## What is expected:
Reproduce precisely the lines of the listing below, starting with the line that contains "w x, cores y" and stopping after the line that contains "(parameters, never asserted)."; include nothing else.

## Record excerpts:

import Summits.ABC.IUTFork.Joshi.TensorPacketsJoshiCodomains
import Literature.Algebra.Homology.GroupCohomologyRestrictionCorestriction
import HarnessLib

/-!
# [J-III] Prop. 9.4.2.4 (4) SUPPLIED: `cores ∘ res = [L'_w : L_{mod,v}]` on genuine Galois cohomology
# (block E of the abc-iut cell, rung LADDER-ABC:A2.E; SUPPLIER DISCHARGE #2 of the batch-3 slot book, seat abc-iut-E-t48)

PROOF-ONLY companion of slot T-20's `Summits/ABC/IUTFork/Joshi/TensorPacketsJoshiCodomains.lean` (seat E-t20,
p429647): there, K. Joshi, *Construction of Arithmetic Teichmüller Spaces III*, arXiv:2401.13508v4 («Preliminary version
for comments», unrefereed; bib `Joshi2024ATS3`), **Proposition 9.4.2.4 (2)–(4)** (render
`HOME/lit/renders/Joshi-arxiv-2401.13508/p0101.txt` l.51–73, proof p.102 l.1–2: «The proof is clear from the
constructions, the definitions of these objects and standard properties of Galois cohomology») is typed as the
HYPOTHESIS `TensorPacketDatum.CoresResDegree 𝕜 IQ MQ res cores deg y := ∀ w x, cores y w (res y w x) = deg w • x`
over ABSTRACT carriers `MQ y v` («`H¹_e(arith(L_mod)_y, ℚ_p(1))_v`»), `IQ y w` («`H¹_e(arith(L')_y, ℚ_p(1))_w`») and
abstract `𝕜`-linear maps `res`, `cores` (parameters, never asserted).

THIS FILE supplies that hypothesis from the «standard property of Galois cohomology» it names, in the tree's
currency: for ANY family of local Galois groups `G_v` (`v ∈ V`), finite-index subgroups `G'_v ≤ G_v` (playing
`G_{L'_w} ≤ G_{L_{mod},v}`, index `[L'_w : L_{mod,v}]`) and `𝕜`-linear coefficient representations `A_{y,v}` of `G_v`
(one per arithmetic holomorphic structure `y`, e.g. `ℚ_p(1)` read in `y`), the carriers
`MQ y v := Hⁿ(G_v, A_{y,v})`, `IQ y v := Hⁿ(G'_v, Res A_{y,v})` (Mathlib `groupCohomology`), Mathlib's restriction
`res := groupCohomology.map G'_v.subtype (𝟙 _) n` and the tree's corestriction (transfer)
`cores := Literature.Algebra.Homology.cores G'_v A_{y,v} n` (Brown, *Cohomology of Groups* III §9 (A)) satisfy
`CoresResDegree` with `deg v := [G_v : G'_v]` in EVERY degree `n` — by the tree's
`Literature.Algebra.Homology.cores_res_apply` (Brown III Prop. 9.5 (ii), `cor ∘ res = (G : H)`), nothing new asserted
(`coresResDegree_groupCohomology`). §2 carries the identity to any pair of `res`- and `cores`-stable `𝕜`-submodules
(the shape of Joshi's Bloch–Kato parts `H¹_e ⊂ H¹`; their stability under `res`/`cores` is an INPUT here, not
asserted: `coresResDegree_restrict`), and §3 records that E-t20's conditional consequences (adelic form of (4),
Rmk. 9.4.6.9 «appearance of certain powers» on the packets) hold outright at this instantiation.

What this does NOT do: it does not identify Joshi's `H¹_e(arith(L')_y, ℚ_p(1))` with a specific Mathlib object (the
Bloch–Kato exponential / `H¹_e` is slot T-19's `BlochKatoDatum`, a signature), and it takes no side on [IUTchIII]
Cor. 3.12, on Joshi's claims, or on Mochizuki's report on them; typed ≠ proved ≠ endorsed; the cell locates /
conditionally verifies — NO abc claim. The supplied row bears on no test vs `S` (E-cx: Prop. 9.4.2.4 is
dictionary/bookkeeping content, not an indeterminacy statement).
-/

noncomputable section

namespace Summit.ABC.IUTFork.Joshi

open Thm311 CategoryTheory

universe u

variable {T : ThetaIndex}

namespace TensorPacketDatum

variable (𝔇 : TensorPacketDatum T) (𝕜 : Type) [Field 𝕜]

/-! ## 1. The Galois-cohomology instantiation of `MQ`, `IQ`, `res`, `cores`, `deg` -/

section GroupCohomology

variable (Gal : T.V → Type) [∀ v, Group (Gal v)] (sub : ∀ v, Subgroup (Gal v)) [∀ v, (sub v).FiniteIndex]
variable (coeff : 𝔇.Arith → ∀ v : T.V, Rep 𝕜 (Gal v)) (n : ℕ)

/-- `MQ y v := Hⁿ(G_{L_{mod},v}, A_{y,v})` — the `L_mod`-level local Galois cohomology carrier of [J-III]
Prop. 9.4.2.4 (p.101 l.51–57), instantiated at Mathlib's `groupCohomology` of the coefficient representation
`coeff y v` of the local group `Gal v`. [folklore] -/
abbrev HMod (y : 𝔇.Arith) (v : T.V) : Type := groupCohomology (coeff y v) n

/-- `IQ y w := Hⁿ(G_{L'_w}, Res A_{y,v})` — the `L'`-level carrier: cohomology of the finite-index subgroup
`sub v ≤ Gal v` (playing `G_{L'_w} ≤ G_{L_{mod},v}`) with the restricted coefficients. [folklore] -/
abbrev HPrime (y : 𝔇.Arith) (v : T.V) : Type := groupCohomology (Rep.res (sub v).subtype (coeff y v)) n

/-- Prop. 9.4.2.4 (2) «the restriction homomorphism … which on each local factor is the restriction homomorphism
on Galois cohomology» — Mathlib's `res^{G_v}_{G'_v} = groupCohomology.map (sub v).subtype (𝟙 _) n`, as a
`𝕜`-linear map. [folklore] -/
def resMap (y : 𝔇.Arith) (v : T.V) : 𝔇.HMod 𝕜 Gal coeff n y v →ₗ[𝕜] 𝔇.HPrime 𝕜 Gal sub coeff n y v :=
  (groupCohomology.map (sub v).subtype (𝟙 (Rep.res (sub v).subtype (coeff y v))) n).hom

/-- Prop. 9.4.2.4 (3) «the corestriction homomorphism … which on each local factor is the corestriction
homomorphism on Galois cohomology» — the tree's transfer `cor^{G_v}_{G'_v}` on Mathlib's carriers
(`Literature.Algebra.Homology.cores`, Brown III §9 (A)), as a `𝕜`-linear map.
[cite: Brown1982CohomologyGroups, III §9 (A) (p. 80)] -/
def coresMap (y : 𝔇.Arith) (v : T.V) : 𝔇.HPrime 𝕜 Gal sub coeff n y v →ₗ[𝕜] 𝔇.HMod 𝕜 Gal coeff n y v :=
  (Literature.Algebra.Homology.cores (sub v) (coeff y v) n).hom

/-- The local degree `[L'_w : L_{mod,v}] = [G_{L_{mod},v} : G_{L'_w}]`, i.e. the index of `sub v` in `Gal v`.
[folklore] -/
def localDeg (v : T.V) : ℕ := (sub v).index

/-- **[J-III] Prop. 9.4.2.4 (4) SUPPLIED** (p.101 l.66–73 «The composite of restriction and corestriction is
multiplication by the local degree `[L'_w : L_{mod,v}]`»; proof p.102 l.1–2 «standard properties of Galois
cohomology»): at the Galois-cohomology instantiation (`HMod`, `HPrime`, `resMap`, `coresMap`, `localDeg`) E-t20's
hypothesis `CoresResDegree` HOLDS for every `y`, in every degree `n` — by Brown III Prop. 9.5 (ii)
`cor (res x) = (G : H) · x` (tree: `Literature.Algebra.Homology.cores_res_apply`).
[cite: Brown1982CohomologyGroups, III Prop. 9.5 (ii) (p. 82)] -/
theorem coresResDegree_groupCohomology (y : 𝔇.Arith) :
    𝔇.CoresResDegree 𝕜 (𝔇.HPrime 𝕜 Gal sub coeff n) (𝔇.HMod 𝕜 Gal coeff n) (𝔇.resMap 𝕜 Gal sub coeff n)
      (𝔇.coresMap 𝕜 Gal sub coeff n) (localDeg Gal sub) y :=
  fun v x => Literature.Algebra.Homology.cores_res_apply (sub v) (coeff y v) n x

end GroupCohomology

/-! ## 2. The identity passes to `res`-stable and `cores`-stable sub-carriers (the shape of Joshi's `H¹_e ⊂ H¹`) -/

section Restrict

variable {𝕜}
variable {IQ : 𝔇.Arith → T.V → Type} [∀ y w, AddCommGroup (IQ y w)] [∀ y w, Module 𝕜 (IQ y w)]
variable {MQ : 𝔇.Arith → T.V → Type} [∀ y v, AddCommGroup (MQ y v)] [∀ y v, Module 𝕜 (MQ y v)]
variable (res : ∀ (y : 𝔇.Arith) (w : T.V), MQ y w →ₗ[𝕜] IQ y w)
variable (cores : ∀ (y : 𝔇.Arith) (w : T.V), IQ y w →ₗ[𝕜] MQ y w) (deg : T.V → ℕ)
variable (N : ∀ (y : 𝔇.Arith) (w : T.V), Submodule 𝕜 (MQ y w)) (N' : ∀ (y : 𝔇.Arith) (w : T.V), Submodule 𝕜 (IQ y w))
variable (hres : ∀ y w, ∀ x ∈ N y w, res y w x ∈ N' y w) (hcores : ∀ y w, ∀ x ∈ N' y w, cores y w x ∈ N y w)

/-- The restriction map carried to a pair of sub-carriers `N_{y,w} ⊆ MQ y w`, `N'_{y,w} ⊆ IQ y w` that it respects
(Joshi's `res : H¹_e(arith(L_mod)_y) → H¹_e(arith(L')_y)`, Prop. 9.4.2.4 (2), is the restriction of Galois
cohomology carried to the Bloch–Kato parts; that `res` preserves `H¹_e` is the INPUT `hres`, not asserted here).
[folklore] -/
def resRestrict (y : 𝔇.Arith) (w : T.V) : N y w →ₗ[𝕜] N' y w := (res y w).restrict (hres y w)

/-- The corestriction map carried to the sub-carriers (Prop. 9.4.2.4 (3); `cores` preserving `H¹_e` is the INPUT
`hcores`). [folklore] -/
def coresRestrict (y : 𝔇.Arith) (w : T.V) : N' y w →ₗ[𝕜] N y w := (cores y w).restrict (hcores y w)

/-- **`CoresResDegree` is inherited by stable sub-carriers**: if `cores ∘ res = deg` on `MQ`, then the same holds
for the maps carried to any `res`- and `cores`-compatible pair of `𝕜`-submodules `N ⊆ MQ`, `N' ⊆ IQ` — so Prop.
9.4.2.4 (4) for the `H¹_e`-parts follows from (4) for full `H¹` plus the stability of `H¹_e`. [folklore] -/
theorem coresResDegree_restrict (h : ∀ y, 𝔇.CoresResDegree 𝕜 IQ MQ res cores deg y) (y : 𝔇.Arith) :
    𝔇.CoresResDegree 𝕜 (fun y w => N' y w) (fun y w => N y w) (𝔇.resRestrict res N N' hres)
      (𝔇.coresRestrict cores N N' hcores) deg y := by
  intro w x
  apply Subtype.ext
  change cores y w (res y w (x : MQ y w)) = ((deg w • x : N y w) : MQ y w)
  rw [h y w, Submodule.coe_smul_of_tower]

end Restrict

/-! ## 3. E-t20's conditional consequences hold outright at the Galois-cohomology instantiation -/

section Consequences

variable (Gal : T.V → Type) [∀ v, Group (Gal v)] (sub : ∀ v, Subgroup (Gal v)) [∀ v, (sub v).FiniteIndex]
variable (coeff : 𝔇.Arith → ∀ v : T.V, Rep 𝕜 (Gal v)) (n : ℕ)

/-- Prop. 9.4.2.4 (4), ADELIC form (p.101 l.66–73 «`(q_v) ↦ cores(res(q_v))` is the mapping
`(q_v) ↦ (q_v^{[L'_w : L_{mod,v}]})`», additively), UNCONDITIONAL at the Galois-cohomology instantiation:
E-t20's `adelicCores_adelicRes` with its hypothesis discharged by `coresResDegree_groupCohomology`.
[cite: Brown1982CohomologyGroups, III Prop. 9.5 (ii) (p. 82)] -/
theorem adelicCores_adelicRes_groupCohomology (y : 𝔇.Arith)
    (x : 𝔇.adelicH1eQ (𝔇.HMod 𝕜 Gal coeff n) y) :
    𝔇.adelicCores 𝕜 (𝔇.HPrime 𝕜 Gal sub coeff n) (𝔇.HMod 𝕜 Gal coeff n) (𝔇.coresMap 𝕜 Gal sub coeff n) y
        (𝔇.adelicRes 𝕜 (𝔇.HPrime 𝕜 Gal sub coeff n) (𝔇.HMod 𝕜 Gal coeff n) (𝔇.resMap 𝕜 Gal sub coeff n) y x) =
      fun w => localDeg Gal sub w • x w :=
  𝔇.adelicCores_adelicRes 𝕜 _ _ _ _ _ y (𝔇.coresResDegree_groupCohomology 𝕜 Gal sub coeff n y) x

/-- [J-III] Rmk. 9.4.6.9 (p.104 l.65–70) «The composite, by Proposition 9.4.2.4, leads to the appearance of certain
powers in each factor», UNCONDITIONAL at the Galois-cohomology instantiation: on the pure tensors of the packet
`^{S_{j+1}}𝓘^{ℚ_p}_p` the composite `cores ∘ res` multiplies the `(a, w)`-component by the index
`[G_v : G'_v] = [L'_w : L_{mod,v}]` (E-t20's `packetMap_cores_res_tprod`, hypothesis discharged).
[cite: Brown1982CohomologyGroups, III Prop. 9.5 (ii) (p. 82)] -/
theorem packetMap_cores_res_tprod_groupCohomology (z : T.Label → 𝔇.Arith) (j : T.Label) (p : T.VQ)
    (x : 𝔇.prodPacketQ (𝔇.HMod 𝕜 Gal coeff n) z j p) :
    𝔇.packetMap 𝕜 (𝔇.coresMap 𝕜 Gal sub coeff n) z j p
        (𝔇.packetMap 𝕜 (𝔇.resMap 𝕜 Gal sub coeff n) z j p (PiTensorProduct.tprod 𝕜 x)) =
      PiTensorProduct.tprod 𝕜 fun a (w : T.Fibre p) => localDeg Gal sub w.1 • x a w :=
  𝔇.packetMap_cores_res_tprod 𝕜 _ _ _ _ _ (𝔇.coresResDegree_groupCohomology 𝕜 Gal sub coeff n) z j p x

/-- Rmk. 9.4.6.9, the powers made explicit, UNCONDITIONAL: if every `w ∈ V_p` has the same index `d` over
`L_{mod}` then `cores ∘ res` acts on the pure tensors of the `(j+1)`-fold packet as multiplication by `d^{j+1}`
(E-t20's `packetMap_cores_res_tprod_pow`, hypothesis discharged). [cite: Brown1982CohomologyGroups, III Prop. 9.5 (ii) (p. 82)] -/
theorem packetMap_cores_res_tprod_pow_groupCohomology (z : T.Label → 𝔇.Arith) (j : T.Label) (p : T.VQ)
    (d : ℕ) (hd : ∀ w : T.Fibre p, localDeg Gal sub w.1 = d) (x : 𝔇.prodPacketQ (𝔇.HMod 𝕜 Gal coeff n) z j p) :
    𝔇.packetMap 𝕜 (𝔇.coresMap 𝕜 Gal sub coeff n) z j p
        (𝔇.packetMap 𝕜 (𝔇.resMap 𝕜 Gal sub coeff n) z j p (PiTensorProduct.tprod 𝕜 x)) =
      (d : 𝕜) ^ ((j : ℕ) + 1) • PiTensorProduct.tprod 𝕜 x :=
  𝔇.packetMap_cores_res_tprod_pow 𝕜 _ _ _ _ _ (𝔇.coresResDegree_groupCohomology 𝕜 Gal sub coeff n) z j p d hd x

end Consequences

end TensorPacketDatum

end Summit.ABC.IUTFork.Joshi

end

## Result below:
HYPOTHESIS `TensorPacketDatum.CoresResDegree 𝕜 IQ MQ res cores deg y := ∀ w x, cores y w (res y w x) = deg w • x`
over ABSTRACT carriers `MQ y v` («`H¹_e(arith(L_mod)_y, ℚ_p(1))_v`»), `IQ y w` («`H¹_e(arith(L')_y, ℚ_p(1))_w`») and
abstract `𝕜`-linear maps `res`, `cores` (parameters, never asserted).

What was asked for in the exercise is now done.